import Summits.QuantumFields.YangMills.Theorems.UnitScaleTiltProp7CurvedLandauCoreFibreMassT3
import Summits.QuantumFields.YangMills.Theorems.UnitScaleTiltProp7FibreLevelSupLocalGauge
import HarnessLib

/-!
# Route `UnitScaleTilt`, crux K1 «MinimiserStabilityRegPr» (stmt-QuantumFields-19200), route-R [RP] curved — THE CURVED LINEAR CORE ON THE NONLINEAR (0.4)-FIBRE
# WITH NO PER-LEVEL INPUT: `((1∕4)ℓ⁻² − (18 + 537600L⁴)δ)·Σ‖Y‖² − (18 + 537600L⁴)·Z ≤ (18 + 537600L⁴)·Σ‖curl_{U₀}Y‖²_HS`, `Y = WU₀* − 1`, `W̄^{(K−n)} = Ū₀^{(K−n)}`,
# from the (14) bound (`10¹⁴L⁹ε ≤ 1`), the competitor's sup `‖W_e − U₀,e‖ ≤ ρ_W` with `2·10¹¹·L⁹·(ℓρ_W) ≤ 1`, and the divergence budget `(δ, Z)` ONLY

Cell `ym3-torus`, D-0154 (3c) twin-width seat `ym-routeR-w3` (gen 2); sequel of ✓ `…CurvedLandauCoreFibreMassT3` (the core with `Z_Q` eliminated, per-level sups displayed) and
★routeR-w1 g2's ✓ p624016 `…FibreLevelSupLocalGauge` (the per-level sups from the plaquette bound).  THEOREMS ONLY (0 `def`, 0 `sorry`); `--supports stmt-QuantumFields-19200`,
count-neutral.  YM₃ on T³ is a ladder rung (R3), not the Clay problem; nothing here claims the stub, the crux, d = 4 or the mass gap.

THE POINT.  ✓ `Prop7CurvedLandauCoreFibreMassT3.sum_normSq_le_curl_sq_core_of_fibre_noZQ_T3` displays the per-level two-block sups `μ_j` (`72μ_j ≤ 1`, `3μ_j + 1∕24 < δ₂`,
(B6) shape `7800L³ℓμ_j ≤ θLʲ`, `10⁹L⁴θ² ≤ 1`).  ★routeR-w1 g2's ✓ `Prop7FibreLevelSupLocalGauge.twoBlockMass_le_of_plaqBound` supplies `μ_j := (d+2)L·(2dL^d)·2(d+1)Lʲρ_W
= 240L⁴Lʲρ_W` from the (14) bound `δ := εℓ⁻²` and the competitor sup `ρ_W` under four scalar rows (`hmδ`, `h200`, `hm`, `hNδ` at `η = 3(d−1)L^{j+1}δ`).  §1 discharges, at
d = 3 and for every `j < K − n`, those four rows together with `72μ_j ≤ 1`, `3μ_j + 1∕24 < δ₂`, the (B6) shape at `θ := 1 872 000·L⁷·(ℓρ_W)` (an IDENTITY) and `10⁹L⁴θ² ≤ 1`,
from the two k-uniform numerals `10¹⁴L⁹ε ≤ 1`, `2·10¹¹L⁹(ℓρ_W) ≤ 1` (`Lʲ·L ≤ ℓ`, `Lʲ·L^{j+1}·L ≤ ℓ²`, `L ≥ 3`); §2 is the knit.

WHAT IS PROVED (ns `…Theorems.Prop7CurvedLandauCoreFibreSupT3`).
* §1 `mu_rows_T3` — the seven per-level scalar rows; `theta_sq_le` — `10⁹L⁴θ² ≤ 1`.
* §2 ★★★ `sum_normSq_le_curl_sq_core_of_fibre_sup_T3`, ★★★ `relPoincare_core_of_fibre_sup_T3` ((ii′) currency).
DISPLAYED (honest): the (14)-type plaquette bound of `U₀` at scale `ℓ = L^{K−n}` with `10¹⁴L⁹ε ≤ 1`; the fibre identity `W̄^{(K−n)} = Ū₀^{(K−n)}`; the recursion families
`Q, G, S, Λ` (zero content — `exists_*` of ✓ `…CurvedLandauRowA` ∕ `…LineIterVsEngineOfTower`); the divergence budget `(δ, Z)` (Landau representative: `δ = Z = 0`); the competitor
sup `‖W_e − U₀,e‖ ≤ ρ_W` with `2·10¹¹·L⁹·(ℓρ_W) ≤ 1`.  Nothing per level, no `Z_Q`, no structure row, no `ℓ²`-mass input.

References: T. Bałaban, CMP 99 (1985) 389–434 [Balaban1985BackgroundPropagators] (Thm 3.11 p.416); CMP 102 (1985) 277–309 [Balaban1985Variational] ((14)–(15) p.280,
(141)–(143) p.299, Prop. 7 p.299); CMP 98 (1985) 17–51 [Balaban1985Averaging] (Prop. 3 (122)–(126) p.36, Prop. 4 (134)–(135) p.38); CMP 109 (1987) 249–301 [Balaban1987RG1]
((0.3)–(0.4) pp.252–253, (1.11)–(1.12) p.262).
-/

set_option autoImplicit false

noncomputable section

open scoped BigOperators Matrix.Norms.L2Operator Matrix

namespace Summit.QuantumFields.YangMills.Theorems.Prop7CurvedLandauCoreFibreSupT3

open Literature.MathematicalPhysics.QuantumFieldTheory.Balaban1983to89
open Literature.MathematicalPhysics.QuantumFieldTheory.Balaban1983to89.T3ContinuumYM3Torus
open Finset T4Continuum T4ReflectionCone BlockAveraging AveragingRT ExpMeanLog BlockAveragingEMLLinearised BlockAveragingEMLLinearisedBackground
  BlockAveragingEMLProp2 B1RG242Torus
open B9Eq39Adjoint (curl divB)
open B10Eq27TorusAxialLog (holT unitsField toUField)
open B9TorusCalculus (torusT)
open Summit.QuantumFields.YangMills.Theorems.Prop7CurvedLandauKnitT3 (three_le_L)
open Summit.QuantumFields.YangMills.Theorems.Prop7CovIterLambdaHLambdaBridge (one_div_le_deltaSU)
open Summit.QuantumFields.YangMills.Theorems.Prop7CurvedLandauCoreFibreMassT3 (sum_normSq_le_curl_sq_core_of_fibre_noZQ_T3 relPoincare_core_of_fibre_noZQ_T3)
open Summit.QuantumFields.YangMills.Theorems.Prop7FibreLevelSupLocalGauge (twoBlockMass_le_of_plaqBound)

▸ **What you will do**: Lines holding "stmt" are the ones to copy; find all of them in the listing.

▸ **Written solution**:
# Route `UnitScaleTilt`, crux K1 «MinimiserStabilityRegPr» (stmt-QuantumFields-19200), route-R [RP] curved — THE CURVED LINEAR CORE ON THE NONLINEAR (0.4)-FIBRE
★routeR-w1 g2's ✓ p624016 `…FibreLevelSupLocalGauge` (the per-level sups from the plaquette bound).  THEOREMS ONLY (0 `def`, 0 `sorry`); `--supports stmt-QuantumFields-19200`,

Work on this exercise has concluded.